**INSTRUCTIONS FOR THE TASK**
Read the listing and extract each line that includes the word "hprod".

**SOURCE DATA**

import Literature.NumberTheory.EllipticCurves.TwoDescentLocalTwo
import Summits.BirchSwinnertonDyer.BirchSwinnertonDyer.Theorems.Rank2ObservatoryTwoDescentLocalMultDeep
import HarnessLib

/-!
# Rank-2 observatory — a `2`-adic parity condition of the complete `2`-descent when two roots are
# congruent modulo exactly `16` (good reduction at `2` after the non-minimal twist)

HONEST FRAMING: per-curve certified theorems and census instruments; no claim on BSD in rank ≥ 2.

Setting: `y² = (x - e₁)(x - e₂)(x - e₃)` with integer roots, `e₁ - e₂` and `e₁ - e₃` odd (so `e₁` is the
root isolated modulo `2`), `e₂ - e₁ ≡ 1 (mod 4)` and `v₂(e₂ - e₃) = 4` exactly. (After `x = 4x'`,
`y = 8y' + …` this is a curve with GOOD reduction at `2`; the observatory's mined table of `2`-adic images,
`kernel-hup/two_adic_law_00m.txt`, shows that in exactly this configuration the parity of `v₂(x - e₂)` is
one of the three linear conditions cutting out `E(ℚ₂)/2E(ℚ₂)`.) This file proves it for RATIONAL points:
for every `(x, y) ∈ E(ℚ)`, `y ≠ 0`, `v₂(x - e₂)` is even (`even_padicValRat_sub_of_two_good`), and hence so
is `v₂(x - e₃)` (`even_padicValRat_sub_of_two_good'`; `v₂(x - e₁)` is even by part (I) of
`local_conditions_of_mult_deep`, which holds at `p = 2`).

Proof (elementary, Silverman AEC X.1 style, residues mod `8` from `TwoDescentLocalTwo`): if
`v₂(x - e₁) < 0` all three factors have that (even) valuation; if `v₂(x - e₁) > 0` then `x - e₂` is a
`2`-adic unit; if `v₂(x - e₁) = 0` put `t = v₂(x - e₂) ≥ 0`: for `t > 4`, `v₂(x - e₃) = 4` and the parity
of `y²` makes `t` even; `t = 4` is even; for `t ∈ {1, 3}` the residues `res8 (x - e₁) = (e₂ - e₁) + 2^t r`,
`res8 (x - e₃) = r + 2^(4-t) c` (`r = res8 (x - e₂)`, `c = res8 (e₂ - e₃)`) and the square relation
`res8 (x - e₁) · r · res8 (x - e₃) = 1` are contradictory in `ℤ/8` because `e₂ - e₁ ≡ 1 (mod 4)`.

## References

* J. H. Silverman, *The Arithmetic of Elliptic Curves*, 2nd ed., GTM 106 (2009), Prop. X.1.4,
  Example X.1.5. [SilvermanAEC2009]
* J. E. Cremona, *Algorithms for Modular Elliptic Curves*, 2nd ed. (1997), Sec. 3.6. [CremonaAlgorithms1997]
-/

noncomputable section

open scoped Classical

set_option linter.dupNamespace false

namespace Summit.BirchSwinnertonDyer.BirchSwinnertonDyer.Rank2Observatory

open Literature.NumberTheory.EllipticCurves.TwoDescentLocal
open Literature.NumberTheory.EllipticCurves.KramerTwoDescent

variable {e₁ e₂ e₃ : ℤ} {x y : ℚ}

/-- Finite checks in `ℤ/8` behind the two impossible sub-cases `t = 1`, `t = 3`. [folklore] -/
theorem zmod8_good_aux :
    (∀ r s c : ZMod (2 ^ 3), r * r = 1 → (s = 1 ∨ s = 5) →
      (s + (2 : ZMod (2 ^ 3)) ^ 1 * r) * r * (r + (2 : ZMod (2 ^ 3)) ^ 3 * c) ≠ 1) ∧
    (∀ r s c : ZMod (2 ^ 3), r * r = 1 → c * c = 1 → (s = 1 ∨ s = 5) →
      (s + (2 : ZMod (2 ^ 3)) ^ 3 * r) * r * (r + (2 : ZMod (2 ^ 3)) ^ 1 * c) ≠ 1) ∧
    (∀ q : ZMod (2 ^ 3), 4 * q + 1 = 1 ∨ 4 * q + 1 = 5) := by
  refine ⟨by decide, by decide, by decide⟩

/-- **`2`-adic parity at a `v₂ = 4` congruence (good reduction at `2`).** If `e₁ - e₂`, `e₁ - e₃` are odd,
`e₂ - e₁ ≡ 1 (mod 4)` and `v₂(e₂ - e₃) = 4`, then for every rational point `(x, y)`, `y ≠ 0`, of
`y² = (x - e₁)(x - e₂)(x - e₃)` the valuation `v₂(x - e₂)` is even.
[cite: SilvermanAEC2009, Prop. X.1.4, Example X.1.5] -/
theorem even_padicValRat_sub_of_two_good (h₁₂ : ¬ (2 : ℤ) ∣ e₁ - e₂) (h₁₃ : ¬ (2 : ℤ) ∣ e₁ - e₃)
    (h4 : (4 : ℤ) ∣ e₂ - e₁ - 1) (h₂₃ : padicValRat 2 ((e₂ : ℚ) - e₃) = 4)
    (hy : y ≠ 0) (h : y ^ 2 = (x - e₁) * (x - e₂) * (x - e₃)) :
    Even (padicValRat 2 (x - e₂)) := by
  obtain ⟨hd₁, hd₂, hd₃⟩ := factors_ne_zero hy h
  have ha0 : ((e₂ : ℚ) - e₁) ≠ 0 := by
    have : (e₂ - e₁ : ℤ) ≠ 0 := by rintro h0; exact h₁₂ ⟨0, by omega⟩
    exact_mod_cast this
  have ha0' : ((e₁ : ℚ) - e₂) ≠ 0 := by
    intro h0; exact ha0 (by linarith)
  have hva : padicValRat 2 ((e₂ : ℚ) - e₁) = 0 := by
    have := padicValRat_intCast_eq_zero (p := 2) (z := e₂ - e₁) (by intro hd; exact h₁₂ (by omega))
    push_cast at this; exact this
  have hva' : padicValRat 2 ((e₁ : ℚ) - e₂) = 0 := by
    rw [show ((e₁ : ℚ) - e₂) = -(((e₂ : ℚ) - e₁)) by ring, padicValRat.neg, hva]
  have hb0 : ((e₂ : ℚ) - e₃) ≠ 0 := by
    intro h0; rw [h0, padicValRat.zero] at h₂₃; norm_num at h₂₃
  have hsum := even_sum_padicValRat (p := 2) hy h
  -- part (I) of the multiplicative lemma holds at `p = 2`: `v₂(x - e₁)` is even
  have hev₁ : Even (padicValRat 2 (x - e₁)) :=
    even_padicValRat_sub_of_mult_deep (p := 2) (m := 4) h₁₂ h₁₃ (by norm_num)
      (by rw [h₂₃]; rfl) hy h
  set v := padicValRat 2 (x - e₁) with hv
  set t := padicValRat 2 (x - e₂) with ht
  rcases lt_trichotomy v 0 with hneg | hzero | hpos
  · -- `v₂(x - e₁) < 0`: `x - e₂ = (x - e₁) + (e₁ - e₂)` has the same valuation
    have : t = v := by
      rw [ht, show x - (e₂ : ℚ) = (x - e₁) + ((e₁ : ℚ) - e₂) by ring]
      exact (padicValRat_add_eq_left hd₁ (Or.inr (by rw [hva']; exact hneg))).2
    rw [this]; exact hev₁
  · -- `v₂(x - e₁) = 0`: compare `t = v₂(x - e₂) ≥ 0` with `4 = v₂(e₂ - e₃)`
    have ht0 : 0 ≤ t := by
      have := le_padicValRat_add_or (p := 2) (a := x - (e₁ : ℚ)) (b := ((e₁ : ℚ) - e₂)) (c := 0)
        (Or.inr (by rw [← hv, hzero])) (Or.inr (by rw [hva']))
      rw [show (x - (e₁ : ℚ)) + ((e₁ : ℚ) - e₂) = x - e₂ by ring] at this
      exact this.resolve_left hd₂
    rcases Int.even_or_odd t with hte | hto
    · exact hte
    exfalso
    have ht4 : t ≠ 4 := by rintro h4'; rw [h4'] at hto; exact (by decide : ¬ Odd (4 : ℤ)) hto
    rcases lt_or_gt_of_ne ht4 with hlt | hgt
    · -- `t ∈ {1, 3}`: residues mod 8
      set r := res8 (x - (e₂ : ℚ)) with hr
      have hrr : r * r = 1 := res8_mul_self hd₂
      set s := res8 ((e₂ : ℚ) - e₁) with hs
      set c := res8 ((e₂ : ℚ) - e₃) with hc
      have hcc : c * c = 1 := res8_mul_self hb0
      obtain ⟨aux1, aux3, aux4⟩ := zmod8_good_aux
      have hs15 : s = 1 ∨ s = 5 := by
        obtain ⟨q, hq⟩ := h4
        have hcast : res8 ((e₂ : ℚ) - e₁) = (((e₂ - e₁ : ℤ)) : ZMod (2 ^ 3)) := by
          have := res8_intCast (z := e₂ - e₁) (by intro hd; exact h₁₂ (by omega))
          push_cast at this ⊢; exact this
        rw [hs, hcast, show e₂ - e₁ = 4 * q + 1 by omega]; push_cast; exact aux4 _
      have hprod : res8 (x - (e₁ : ℚ)) * r * res8 (x - (e₃ : ℚ)) = 1 := by
        have h1 : res8 (y ^ 2) = res8 (x - (e₁ : ℚ)) * r * res8 (x - (e₃ : ℚ)) := by
          rw [h, res8_mul (mul_ne_zero hd₁ hd₂) hd₃, res8_mul hd₁ hd₂]
        rw [← h1, res8_sq, sq, res8_mul_self hy]
      have hx₁ : x - (e₁ : ℚ) = ((e₂ : ℚ) - e₁) + (x - e₂) := by ring
      have hx₃ : x - (e₃ : ℚ) = (x - e₂) + ((e₂ : ℚ) - e₃) := by ring
      have h13 : t = 1 ∨ t = 3 := by obtain ⟨j, hj⟩ := hto; omega
      rcases h13 with h1 | h3
      · have hr₁ : res8 (x - (e₁ : ℚ)) = s + (2 : ZMod (2 ^ 3)) ^ 1 * r := by
          rw [hx₁, res8_add_of_eq ha0 (k := 1) le_rfl (by rw [hva, ← ht, h1]; rfl)]
        have hr₃ : res8 (x - (e₃ : ℚ)) = r + (2 : ZMod (2 ^ 3)) ^ 3 * c := by
          rw [hx₃, res8_add_of_eq hd₂ (k := 3) (by norm_num) (by rw [h₂₃, ← ht, h1]; rfl)]
        rw [hr₁, hr₃] at hprod
        exact aux1 r s c hrr hs15 hprod
      · have hr₁ : res8 (x - (e₁ : ℚ)) = s + (2 : ZMod (2 ^ 3)) ^ 3 * r := by
          rw [hx₁, res8_add_of_eq ha0 (k := 3) (by norm_num) (by rw [hva, ← ht, h3]; rfl)]
        have hr₃ : res8 (x - (e₃ : ℚ)) = r + (2 : ZMod (2 ^ 3)) ^ 1 * c := by
          rw [hx₃, res8_add_of_eq hd₂ (k := 1) le_rfl (by rw [h₂₃, ← ht, h3]; rfl)]
        rw [hr₁, hr₃] at hprod
        exact aux3 r s c hrr hcc hs15 hprod
    · -- `t > 4`: `v₂(x - e₃) = v₂(e₂ - e₃) = 4` and the parity of `y²` makes `t` even
      have hv₃ : padicValRat 2 (x - (e₃ : ℚ)) = 4 := by
        rw [show x - (e₃ : ℚ) = ((e₂ : ℚ) - e₃) + (x - e₂) by ring]
        rw [(padicValRat_add_eq_left hb0 (Or.inr (by rw [h₂₃, ← ht]; exact hgt))).2, h₂₃]
      rw [hzero, hv₃] at hsum
      obtain ⟨k, hk⟩ := hsum; obtain ⟨j, hj⟩ := hto; omega
  · -- `v₂(x - e₁) > 0`: `x - e₂ = (e₁ - e₂) + (x - e₁)` is a `2`-adic unit
    have : t = 0 := by
      rw [ht, show x - (e₂ : ℚ) = ((e₁ : ℚ) - e₂) + (x - e₁) by ring]
      rw [(padicValRat_add_eq_left ha0' (Or.inr (by rw [hva', ← hv]; exact hpos))).2, hva']
    rw [this]; exact ⟨0, rfl⟩

/-- Same setting: `v₂(x - e₃)` is even too (the parity of `y²` and the evenness of `v₂(x - e₁)`,
`v₂(x - e₂)`). [cite: SilvermanAEC2009, Prop. X.1.4, Example X.1.5] -/
theorem even_padicValRat_sub_of_two_good' (h₁₂ : ¬ (2 : ℤ) ∣ e₁ - e₂) (h₁₃ : ¬ (2 : ℤ) ∣ e₁ - e₃)
    (h4 : (4 : ℤ) ∣ e₂ - e₁ - 1) (h₂₃ : padicValRat 2 ((e₂ : ℚ) - e₃) = 4)
    (hy : y ≠ 0) (h : y ^ 2 = (x - e₁) * (x - e₂) * (x - e₃)) :
    Even (padicValRat 2 (x - e₃)) := by
  obtain ⟨hd₁, hd₂, hd₃⟩ := factors_ne_zero hy h
  have hsum := even_sum_padicValRat (p := 2) hy h
  have hev₁ : Even (padicValRat 2 (x - e₁)) :=
    even_padicValRat_sub_of_mult_deep (p := 2) (m := 4) h₁₂ h₁₃ (by norm_num)
      (by rw [h₂₃]; rfl) hy h
  have hev₂ := even_padicValRat_sub_of_two_good h₁₂ h₁₃ h4 h₂₃ hy h
  obtain ⟨a, ha⟩ := hev₁; obtain ⟨b, hb⟩ := hev₂; obtain ⟨k, hk⟩ := hsum
  exact ⟨k - a - b, by omega⟩

end Summit.BirchSwinnertonDyer.BirchSwinnertonDyer.Rank2Observatory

**ANSWER SPACE**
      have hprod : res8 (x - (e₁ : ℚ)) * r * res8 (x - (e₃ : ℚ)) = 1 := by
        rw [hr₁, hr₃] at hprod
        exact aux1 r s c hrr hs15 hprod
        rw [hr₁, hr₃] at hprod
        exact aux3 r s c hrr hcc hs15 hprod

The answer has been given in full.